In terms of CT imaging, nearly half of the pediatric COVID-19 patients presented GGO (42.5%), which was similar with the proportion of GGO (42.1%) reported among Wuhan patients (Li et al., 2020). Current study showed that the GGO was more common in COVID-19 children and consolidation was more common in IFA children, however, we did not find such differences in this study (Li et al., 2020). Another finding was that the COVID-19 patients were less likely to affect both lungs comparing with other respiratory pathogens pneumonia patients. Unilateral lung pneumonia’s relatively milder clinical characteristics proved in this study could also be a potential reason for the milder impact of COVID-19 on children compare with other kinds of pneumonia. However, though at the emergency period, it is understandable to perform chest CT for COVID-19 patients, radiological tests are not routine examinations for pediatric pneumonia patients with mild symptoms considering the potential harm, especially when PCR test for SARS-CoV-2 can confirmed quickly. To avoid the potential harm caused by radiological tests, lung ultrasound was used to assist in the diagnosis and assessment of pneumonia in children, which was also used in monitor COVID-19 pneumonia progression (Pereda et al., 2015; Dargent et al., 2020); however, lung ultrasound was not performed in this study, the potential role of lung ultrasound needs to be further verified.

And for laboratory test results, relatively lower CKMB, ALT, AST, and PCT levels were presented in COVID-19 patients compared with some other respiratory pathogens infected patients. Especially for PCT, the proportion of PCT abnormal patients in COVID-19 patients was more than four times lower than other kinds of pneumonia patients. Current study also reported a relative lower PCT value in COVID-19 patients compared with bacterial pneumonia patients, because PCT could be induced by bacteriotoxin but suppressed by interferon (Chen et al., 2020; Xia et al., 2020). In this study, no patients with abnormal CKMB occurred symptoms related to multisystem inflammatory syndrome in children (MIS-C) or pediatric inflammatory multisystem syndrome (PIMS), such as rash, lymphadenopathy, and shock. Previous studies have shown the racial differences in MIS-C among pediatric patients, which is less frequent in Asians (Feldstein et al., 2020; New York State Department of Health, 2020). And the diagnosis of MIS-C disease among pediatric patients with COVID-19 has not been reported in China (Lu et al., 2020). Similar with the findings of this study, other researches also showed most laboratory examination results was mostly normal or slightly increased or decreased in pediatric COVID-19 patients (She et al., 2020; ZhenDong et al., 2020).

Even though most clinical characteristics of COVID-19 patients were milder than other kinds of pneumonia, COVID-19 patients have some distinct characteristics in terms of laboratory blood cell tests. Relatively lower level of white blood cell count and lymphocyte count were observed in COVID-19 patients. In addition, compared with other pneumonia patients, the proportion of children with lymphocytopenia was also higher in COVID-19 patients.

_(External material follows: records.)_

import Literature.Geometry.Kaehler.RiemannSurfaceUnramifiedCoveringFunctionField
import Literature.Geometry.Kaehler.RiemannSurfaceAbelianCovers
import HarnessLib

/-!
# Unramified abelian extensions of the function field of a compact Riemann surface: Galois groups = finite quotients of `H₁(N, ℤ) ≅ ℤ^{2g}`

Topic `Literature/Geometry/Kaehler` — sequel of `RiemannSurfaceUnramifiedCoveringFunctionField` (for an unramified
holomorphic covering `q : Y → N` of compact connected Riemann surfaces: `q_* π₁(Y) ⊴ π₁(N)` iff `𝒦(Y)/q^*𝒦(N)` is
Galois, and then `Gal ≅ π₁(N, x₀) ⧸ q_* π₁(Y, e₀)`; every finite quotient of `π₁` is such a Galois group) and of
`RiemannSurfaceAbelianCovers` ∕ `RiemannSurfaceFirstHomologyPeriods` (`π₁(N, x₀)ᵃᵇ ≅ ℤ^{2g}`, Hatcher §1.3
Ex. 17–19 on abelian covers).  The classical dictionary «unramified abelian coverings ∕ extensions ↔ quotients of
`H₁(N, ℤ) = π₁ᵃᵇ`» (Forster §8.12 with Hatcher 1.39 and Cor. 1.27 ∕ 2A.1), assembled; no class field theory is
claimed beyond what is printed there.

Setting: `q : Y → N` an unramified holomorphic covering of compact connected Riemann surfaces, `e₀ ∈ q⁻¹(x₀)`,
`H = q_* π₁(Y, e₀)`, `K = q^*𝒦(N)`, `Gal = 𝒦(Y) ≃ₐ[K] 𝒦(Y)`; `g = g(N)`.

## What is proved (everything; no definitions, no instances, no named facts)

* §1 **`isGalois_and_comm_iff_commutator_le`** — `𝒦(Y)/K` is Galois with COMMUTATIVE Galois group iff
  `[π₁(N, x₀), π₁(N, x₀)] ≤ H` (iff `H ⊴ π₁` with abelian quotient): unramified abelian extensions correspond to the
  subgroups of finite index of `π₁` containing the commutator subgroup, i.e. to the subgroups of finite index of
  `H₁(N, ℤ) = π₁ᵃᵇ`;
* §2 **`exists_surjective_pi_int_gal_of_comm`** — the Galois group of an unramified abelian extension is a quotient of
  `ℤ^{2g} ≅ π₁(N, x₀)ᵃᵇ`: there is a surjection `ℤ^{2g} ↠ Gal` (additively written);
* §3 **`exists_isGalois_mulEquiv_of_addMonoidHom_surjective`** — conversely every finite abelian group `A` that is a
  quotient of `ℤ^{2g}` is the Galois group of an unramified abelian extension `𝒦(T)/p^*𝒦(N)` coming from an unramified
  holomorphic covering `p : T → N` by a compact connected Riemann surface;
* §4 **`exists_unramified_gal_mulEquiv_iff`** — summary: a finite abelian group is the Galois group of the function
  field extension of an unramified holomorphic Galois covering of `N` iff it is a quotient of `ℤ^{2g}`.

## References
* O. Forster, *Lectures on Riemann Surfaces*, GTM 81, Springer 1981, §8.12 Theorem, §8.3. [Forster1981]
* A. Hatcher, *Algebraic Topology*, CUP 2002, §1.3 Prop. 1.39 (p. 71), Exercises 17–19 (p. 82), Cor. 1.27,
  §2.A Thm. 2A.1. [HatcherAT2002]
* H. M. Farkas, I. Kra, *Riemann Surfaces*, 2nd ed., GTM 71, Springer 1992, I.2.5. [FarkasKra1992]
-/

noncomputable section

open scoped Manifold ContDiff Topology IntermediateField
open Set Function MulAction Module

namespace Literature.Geometry.Kaehler

open Literature.Topology.CoveringSpaces

namespace RiemannSurface

open FunctionField

universe u v

/-! ### §0 Group-theoretic bookkeeping: abelian quotients and the commutator subgroup -/

/-- `G ⧸ K` is commutative iff `[G, G] ≤ K` (for `K ⊴ G`). [cite: HatcherAT2002, §2.A Thm. 2A.1 (abelianization)] -/
private theorem forall_quotient_comm_iff_commutator_le {G : Type*} [Group G] (K : Subgroup G) [K.Normal] :
    (∀ a b : G ⧸ K, a * b = b * a) ↔ commutator G ≤ K := by
  rw [commutator_def, Subgroup.commutator_le]
  constructor
  · intro h a _ b _
    have hab := h (QuotientGroup.mk b) (QuotientGroup.mk a)
    rw [← QuotientGroup.mk_mul, ← QuotientGroup.mk_mul, QuotientGroup.eq] at hab
    -- `(b a)⁻¹ (a b) = a⁻¹ b⁻¹ a b ∈ K`, and `⁅a, b⁆ = a b a⁻¹ b⁻¹` is its conjugate by `a b`… use normality
    have h1 : (a * b) * ((b * a)⁻¹ * (a * b)) * (a * b)⁻¹ ∈ K := ‹K.Normal›.conj_mem _ hab (a * b)
    rw [commutatorElement_def]
    convert h1 using 1
    group
  · intro h a b
    induction a using QuotientGroup.induction_on with
    | H a =>
    induction b using QuotientGroup.induction_on with
    | H b =>
    rw [← QuotientGroup.mk_mul, ← QuotientGroup.mk_mul, QuotientGroup.eq]
    -- `(a b)⁻¹ (b a) = b⁻¹ a⁻¹ b a = ⁅b⁻¹, a⁻¹⁆`
    have h1 := h b⁻¹ (Subgroup.mem_top _) a⁻¹ (Subgroup.mem_top _)
    rw [commutatorElement_def, inv_inv, inv_inv] at h1
    convert h1 using 1
    group

/-- A subgroup containing the commutator subgroup is normal (`g h g⁻¹ = ⁅g, h⁆ h`).
[cite: HatcherAT2002, §2.A Thm. 2A.1 (abelianization)] -/
private theorem normal_of_commutator_le {G : Type*} [Group G] {K : Subgroup G} (h : commutator G ≤ K) :
    K.Normal := by
  refine ⟨fun k hk g ↦ ?_⟩
  have h1 := h (Subgroup.commutator_mem_commutator (Subgroup.mem_top g) (Subgroup.mem_top k))
  rw [commutatorElement_def] at h1
  have h2 : g * k * g⁻¹ = g * k * g⁻¹ * k⁻¹ * k := by group
  rw [h2]
  exact K.mul_mem h1 hk

/-- Commutativity is transported along a group isomorphism. [cite: HatcherAT2002, §1.3 Prop. 1.39] -/
private theorem forall_comm_of_mulEquiv {A B : Type*} [Mul A] [Mul B] (e : A ≃* B)
    (h : ∀ a b : A, a * b = b * a) (x y : B) : x * y = y * x := by
  obtain ⟨a, rfl⟩ := e.surjective x
  obtain ⟨b, rfl⟩ := e.surjective y
  rw [← map_mul, h, map_mul]

/-- For `[G, G] ≤ K ⊴ G`, the projection `G → G ⧸ K` factors through a SURJECTIVE homomorphism
`Gᵃᵇ = G ⧸ [G, G] → G ⧸ K`. [cite: HatcherAT2002, §2.A Thm. 2A.1 (abelianization)] -/
private theorem exists_surjective_abelianization_of_commutator_le {G : Type*} [Group G] (K : Subgroup G)
    [K.Normal] (h : commutator G ≤ K) :
    ∃ L : Abelianization G →* G ⧸ K, Surjective L ∧ ∀ g : G, L (Abelianization.of g) = QuotientGroup.mk g := by
  have hker : commutator G ≤ (QuotientGroup.mk' K).ker := by rwa [QuotientGroup.ker_mk']
  refine ⟨QuotientGroup.lift (commutator G) (QuotientGroup.mk' K) hker, fun x ↦ ?_, fun g ↦ rfl⟩
  induction x using QuotientGroup.induction_on with
  | H g => exact ⟨Abelianization.of g, rfl⟩

variable {N : Type u} [TopologicalSpace N] [ChartedSpace ℂ N] [ConnectedSpace N] [IsManifold 𝓘(ℂ, ℂ) ω N]
  [CompactSpace N] [T2Space N]
  {Y : Type v} [TopologicalSpace Y] [ChartedSpace ℂ Y] [ConnectedSpace Y] [IsManifold 𝓘(ℂ, ℂ) ω Y]
  [CompactSpace Y] [T2Space Y]
  {q : Y → N} (hq : MDifferentiable 𝓘(ℂ, ℂ) 𝓘(ℂ, ℂ) q) (hne : ∃ a b, q a ≠ q b) (hc : IsCoveringMap q)

/-! ### §1 Unramified abelian extensions ↔ subgroups containing the commutator subgroup -/

/-- **`𝒦(Y)/q^*𝒦(N)` is an ABELIAN Galois extension iff `[π₁(N, x₀), π₁(N, x₀)] ≤ q_* π₁(Y, e₀)`** (iff
`H = q_* π₁(Y, e₀)` is normal with abelian quotient `π₁ ⧸ H ≅ Gal`): the unramified abelian extensions of the
function field of `N` by function fields of compact Riemann surfaces correspond to the finite-index subgroups of
`π₁(N, x₀)` containing the commutator subgroup, i.e. of `H₁(N, ℤ) = π₁ᵃᵇ` (Forster 8.12 + Hatcher 1.39, 2A.1).
[cite: Forster1981, §8.12 Theorem] [cite: HatcherAT2002, §1.3 Prop. 1.39 (p. 71), §2.A Thm. 2A.1] -/
theorem isGalois_and_comm_iff_commutator_le {x₀ : N} (e₀ : q ⁻¹' {x₀}) :
    (IsGalois ↥(comap q hq hne).fieldRange (FunctionField Y) ∧
        ∀ σ τ : (FunctionField Y ≃ₐ[↥(comap q hq hne).fieldRange] FunctionField Y), σ * τ = τ * σ) ↔
      commutator (FundamentalGroup N x₀) ≤ (FundamentalGroup.mapOfEq ⟨q, hc.continuous⟩ e₀.2).range := by
  constructor
  · rintro ⟨hG, hcomm⟩
    have hN := (normal_range_mapOfEq_iff_isGalois hq hne hc e₀).2 hG
    haveI := hN
    obtain ⟨e⟩ := nonempty_algEquiv_mulEquiv_quotient_of_normal hq hne hc e₀ hN
    exact (forall_quotient_comm_iff_commutator_le _).1 (forall_comm_of_mulEquiv e hcomm)
  · intro h
    haveI hN : (FundamentalGroup.mapOfEq ⟨q, hc.continuous⟩ e₀.2).range.Normal := normal_of_commutator_le h
    obtain ⟨e⟩ := nonempty_algEquiv_mulEquiv_quotient_of_normal hq hne hc e₀ hN
    exact ⟨(normal_range_mapOfEq_iff_isGalois hq hne hc e₀).1 hN,
      forall_comm_of_mulEquiv e.symm ((forall_quotient_comm_iff_commutator_le _).2 h)⟩

/-- The normal, abelian-quotient form: `𝒦(Y)/q^*𝒦(N)` is abelian Galois iff `H ⊴ π₁(N, x₀)` and `π₁ ⧸ H` is
commutative. [cite: Forster1981, §8.12 Theorem] [cite: HatcherAT2002, §1.3 Prop. 1.39 (p. 71)] -/
theorem isGalois_and_comm_iff_normal_and_comm {x₀ : N} (e₀ : q ⁻¹' {x₀}) :
    (IsGalois ↥(comap q hq hne).fieldRange (FunctionField Y) ∧
        ∀ σ τ : (FunctionField Y ≃ₐ[↥(comap q hq hne).fieldRange] FunctionField Y), σ * τ = τ * σ) ↔
      ∃ _ : (FundamentalGroup.mapOfEq ⟨q, hc.continuous⟩ e₀.2).range.Normal,
        ∀ a b : FundamentalGroup N x₀ ⧸ (FundamentalGroup.mapOfEq ⟨q, hc.continuous⟩ e₀.2).range,
          a * b = b * a := by
  rw [isGalois_and_comm_iff_commutator_le hq hne hc e₀]
  constructor
  · intro h
    haveI := normal_of_commutator_le h
    exact ⟨‹_›, (forall_quotient_comm_iff_commutator_le _).2 h⟩
  · rintro ⟨hN, hcomm⟩
    exact (forall_quotient_comm_iff_commutator_le _).1 hcomm

/-! ### §2 The Galois group of an unramified abelian extension is a quotient of `ℤ^{2g}` -/

include hc in
/-- **The Galois group of an unramified abelian extension of `𝒦(N)` is a quotient of `H₁(N, ℤ) ≅ ℤ^{2g}`**: if
`𝒦(Y)/q^*𝒦(N)` is Galois with commutative group, there is a surjection `ℤ^{2g} ↠ Gal` (`g = g(N)`; additively:
onto `Additive Gal`) — `Gal ≅ π₁ ⧸ H` with `[π₁, π₁] ≤ H`, through `π₁ᵃᵇ ≅ ℤ^{2g}`.
[cite: Forster1981, §8.12 Theorem] [cite: HatcherAT2002, §1.3 Prop. 1.39, Cor. 1.27, §2.A Thm. 2A.1]
[cite: FarkasKra1992, I.2.5] -/
theorem exists_surjective_pi_int_gal_of_comm {x₀ : N} (e₀ : q ⁻¹' {x₀})
    (hG : IsGalois ↥(comap q hq hne).fieldRange (FunctionField Y))
    (hcomm : ∀ σ τ : (FunctionField Y ≃ₐ[↥(comap q hq hne).fieldRange] FunctionField Y), σ * τ = τ * σ) :
    ∃ ψ : (Fin (2 * arithGenus N) → ℤ) →+
        Additive (FunctionField Y ≃ₐ[↥(comap q hq hne).fieldRange] FunctionField Y), Surjective ψ := by
  set H := (FundamentalGroup.mapOfEq ⟨q, hc.continuous⟩ e₀.2).range with hH
  have hle : commutator (FundamentalGroup N x₀) ≤ H := (isGalois_and_comm_iff_commutator_le hq hne hc e₀).1 ⟨hG, hcomm⟩
  haveI : H.Normal := normal_of_commutator_le hle
  obtain ⟨e⟩ := nonempty_algEquiv_mulEquiv_quotient_of_normal hq hne hc e₀ ‹_›
  obtain ⟨L, hL, -⟩ := exists_surjective_abelianization_of_commutator_le H hle
  obtain ⟨f⟩ := nonempty_abelianization_addEquiv_pi x₀
  -- `ℤ^{2g} ≅ π₁ᵃᵇ ↠ π₁ ⧸ H ≅ Gal`
  refine ⟨((MonoidHom.toAdditive (e.symm.toMonoidHom.comp L))).comp f.symm.toAddMonoidHom, ?_⟩
  exact ((e.symm.surjective.comp hL)).comp f.symm.surjective

include hc in
/-- Numerical corollary: the Galois group of an unramified abelian extension is generated by the images of the `2g`
standard basis vectors, so it is a finite abelian group on at most `2g` generators; in particular for `g = 0` it is
trivial. [cite: HatcherAT2002, §1.3 Exercises 17–19 (p. 82), Cor. 1.27] [cite: Forster1981, §8.12 Theorem] -/
theorem subsingleton_gal_of_comm_of_arithGenus_eq_zero {x₀ : N} (e₀ : q ⁻¹' {x₀}) (h0 : arithGenus N = 0)
    (hG : IsGalois ↥(comap q hq hne).fieldRange (FunctionField Y))
    (hcomm : ∀ σ τ : (FunctionField Y ≃ₐ[↥(comap q hq hne).fieldRange] FunctionField Y), σ * τ = τ * σ) :
    Subsingleton (FunctionField Y ≃ₐ[↥(comap q hq hne).fieldRange] FunctionField Y) := by
  obtain ⟨ψ, hψ⟩ := exists_surjective_pi_int_gal_of_comm hq hne hc e₀ hG hcomm
  haveI : Subsingleton (Fin (2 * arithGenus N) → ℤ) := by
    rw [h0, mul_zero]
    infer_instance
  haveI : Subsingleton (Additive (FunctionField Y ≃ₐ[↥(comap q hq hne).fieldRange] FunctionField Y)) :=
    hψ.subsingleton
  exact Additive.ofMul.injective.subsingleton

/-! ### §3 Every finite quotient of `ℤ^{2g}` is an unramified abelian Galois group over `𝒦(N)` -/

omit hq hne hc in
/-- **Every finite abelian group `A` admitting a surjection `ℤ^{2g} ↠ A` is the Galois group of an unramified abelian
extension of `𝒦(N)`**: there are a compact connected Riemann surface `T`, an unramified holomorphic covering
`p : T → N`, and `𝒦(T)/p^*𝒦(N)` is Galois with group `≅ Multiplicative A` (through `π₁ ↠ π₁ᵃᵇ ≅ ℤ^{2g} ↠ A` and
`exists_isGalois_functionField_of_surjective`). [cite: Forster1981, §8.12 Theorem]
[cite: HatcherAT2002, §1.3 Exercises 17, 19 (p. 82), Prop. 1.39] -/
theorem exists_isGalois_mulEquiv_of_addMonoidHom_surjective (x₀ : N) {A : Type*} [AddCommGroup A] [Finite A]
    (ψ : (Fin (2 * arithGenus N) → ℤ) →+ A) (hψ : Surjective ψ) :
    ∃ (T : Type u) (_ : TopologicalSpace T) (_ : ChartedSpace ℂ T) (_ : IsManifold 𝓘(ℂ, ℂ) ω T)
      (_ : CompactSpace T) (_ : T2Space T) (_ : ConnectedSpace T) (p : T → N)
      (hp : MDifferentiable 𝓘(ℂ, ℂ) 𝓘(ℂ, ℂ) p) (hpne : ∃ a b, p a ≠ p b),
      IsCoveringMap p ∧ IsGalois ↥(comap p hp hpne).fieldRange (FunctionField T) ∧
        finrank ↥(comap p hp hpne).fieldRange (FunctionField T) = Nat.card A ∧
        Nonempty ((FunctionField T ≃ₐ[↥(comap p hp hpne).fieldRange] FunctionField T) ≃* Multiplicative A) := by
  obtain ⟨f⟩ := nonempty_abelianization_addEquiv_pi x₀
  -- `φ : π₁ ↠ π₁ᵃᵇ ≅ ℤ^{2g} ↠ A`, multiplicatively
  let ψ' : Additive (Abelianization (FundamentalGroup N x₀)) →+ A := ψ.comp f.toAddMonoidHom
  have hψ' : Surjective ψ' := hψ.comp f.surjective
  let φ : FundamentalGroup N x₀ →* Multiplicative A := (AddMonoidHom.toMultiplicativeRight ψ').comp Abelianization.of
  have hof : Surjective (Abelianization.of : FundamentalGroup N x₀ →* _) := fun a ↦ by
    obtain ⟨g, hg⟩ := QuotientGroup.mk_surjective a
    exact ⟨g, hg⟩
  have hφ : Surjective φ := by
    have h1 : Surjective (AddMonoidHom.toMultiplicativeRight ψ') := by
      rw [AddMonoidHom.coe_toMultiplicativeRight]
      exact Multiplicative.ofAdd.surjective.comp (hψ'.comp Additive.ofMul.surjective)
    exact h1.comp hof
  have hcard : Nat.card (Multiplicative A) = Nat.card A := Nat.card_congr Multiplicative.toAdd
  obtain ⟨T, i1, i2, i3, i4, i5, i6, p, hp, hpne, hpc, hG, hdeg, hiso⟩ :=
    exists_isGalois_functionField_of_surjective x₀ φ hφ
  exact ⟨T, i1, i2, i3, i4, i5, i6, p, hp, hpne, hpc, hG, hdeg.trans hcard, hiso⟩

/-! ### §4 Summary: the unramified abelian Galois groups over `𝒦(N)` are exactly the finite quotients of `ℤ^{2g}` -/

omit hq hne hc in
/-- **The finite abelian groups occurring as Galois groups of function field extensions of unramified holomorphic
Galois coverings `T → N` of the compact Riemann surface `N` are exactly the quotients of `H₁(N, ℤ) ≅ ℤ^{2g}`.**
(⇐ §3; ⇒ §2: such a Galois group, being abelian, receives a surjection from `ℤ^{2g}`.)
[cite: Forster1981, §8.12 Theorem] [cite: HatcherAT2002, §1.3 Exercises 17–19 (p. 82), Prop. 1.39, Cor. 1.27] -/
theorem exists_unramified_gal_mulEquiv_iff (x₀ : N) {A : Type*} [AddCommGroup A] [Finite A] :
    (∃ (T : Type u) (_ : TopologicalSpace T) (_ : ChartedSpace ℂ T) (_ : IsManifold 𝓘(ℂ, ℂ) ω T)
      (_ : CompactSpace T) (_ : T2Space T) (_ : ConnectedSpace T) (p : T → N)
      (hp : MDifferentiable 𝓘(ℂ, ℂ) 𝓘(ℂ, ℂ) p) (hpne : ∃ a b, p a ≠ p b),
      IsCoveringMap p ∧ IsGalois ↥(comap p hp hpne).fieldRange (FunctionField T) ∧
        Nonempty ((FunctionField T ≃ₐ[↥(comap p hp hpne).fieldRange] FunctionField T) ≃* Multiplicative A)) ↔
      ∃ ψ : (Fin (2 * arithGenus N) → ℤ) →+ A, Surjective ψ := by
  constructor
  · rintro ⟨T, _, _, _, _, _, _, p, hp, hpne, hpc, hG, ⟨e⟩⟩
    obtain ⟨t⟩ : Nonempty T := inferInstance
    have hcomm : ∀ σ τ : (FunctionField T ≃ₐ[↥(comap p hp hpne).fieldRange] FunctionField T), σ * τ = τ * σ :=
      forall_comm_of_mulEquiv e.symm fun a b ↦ mul_comm a b
    obtain ⟨ψ, hψ⟩ := exists_surjective_pi_int_gal_of_comm hp hpne hpc (⟨t, rfl⟩ : p ⁻¹' {p t}) hG hcomm
    -- `ℤ^{2g} ↠ Additive Gal ≅ Additive (Multiplicative A) = A`
    refine ⟨((MulEquiv.toAdditive e).toAddMonoidHom.comp ψ : (Fin (2 * arithGenus N) → ℤ) →+
      Additive (Multiplicative A)), ?_⟩
    exact (MulEquiv.toAdditive e).surjective.comp hψ
  · rintro ⟨ψ, hψ⟩
    obtain ⟨T, i1, i2, i3, i4, i5, i6, p, hp, hpne, hpc, hG, -, hiso⟩ :=
      exists_isGalois_mulEquiv_of_addMonoidHom_surjective x₀ ψ hψ
    exact ⟨T, i1, i2, i3, i4, i5, i6, p, hp, hpne, hpc, hG, hiso⟩

end RiemannSurface

end Literature.Geometry.Kaehler

end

Previous study also found that white blood cell count was typically reduced with decreased lymphocyte count in COVID-19 patients (Guan et al., 2020). And Li’s study also reported COVID-19 patients presented lower level of white blood cells compared with IFA patients, which was consist with our finding (Li et al., 2020). However, the high proportion of lymphocytopenia was controversial. The possible mechanism is that SARS-CoV-2 may directly act on T lymphocytes and decrease the numbers of lymphocytes (Liu et al., 2020). And a high proportion of lymphocytopenia was also reported among adults COVID-19 patients similarly, which could support our finding (Zimmermann and Curtis, 2020). Zachariah, et al.’s study (Zachariah et al., 2020) found the similar results that lymphopenia was commonly observed at admission of pediatric COVID-19 patients from March to April, 2020 in America, which supported our findings. And recent study reported a higher lymphocyte level in COVID-19 patients compared with IFA, which was different from our finding (Li et al., 2020).Further studies were needed to verify the SARS-CoV-2’s effect on blood system and clarify possible mechanisms.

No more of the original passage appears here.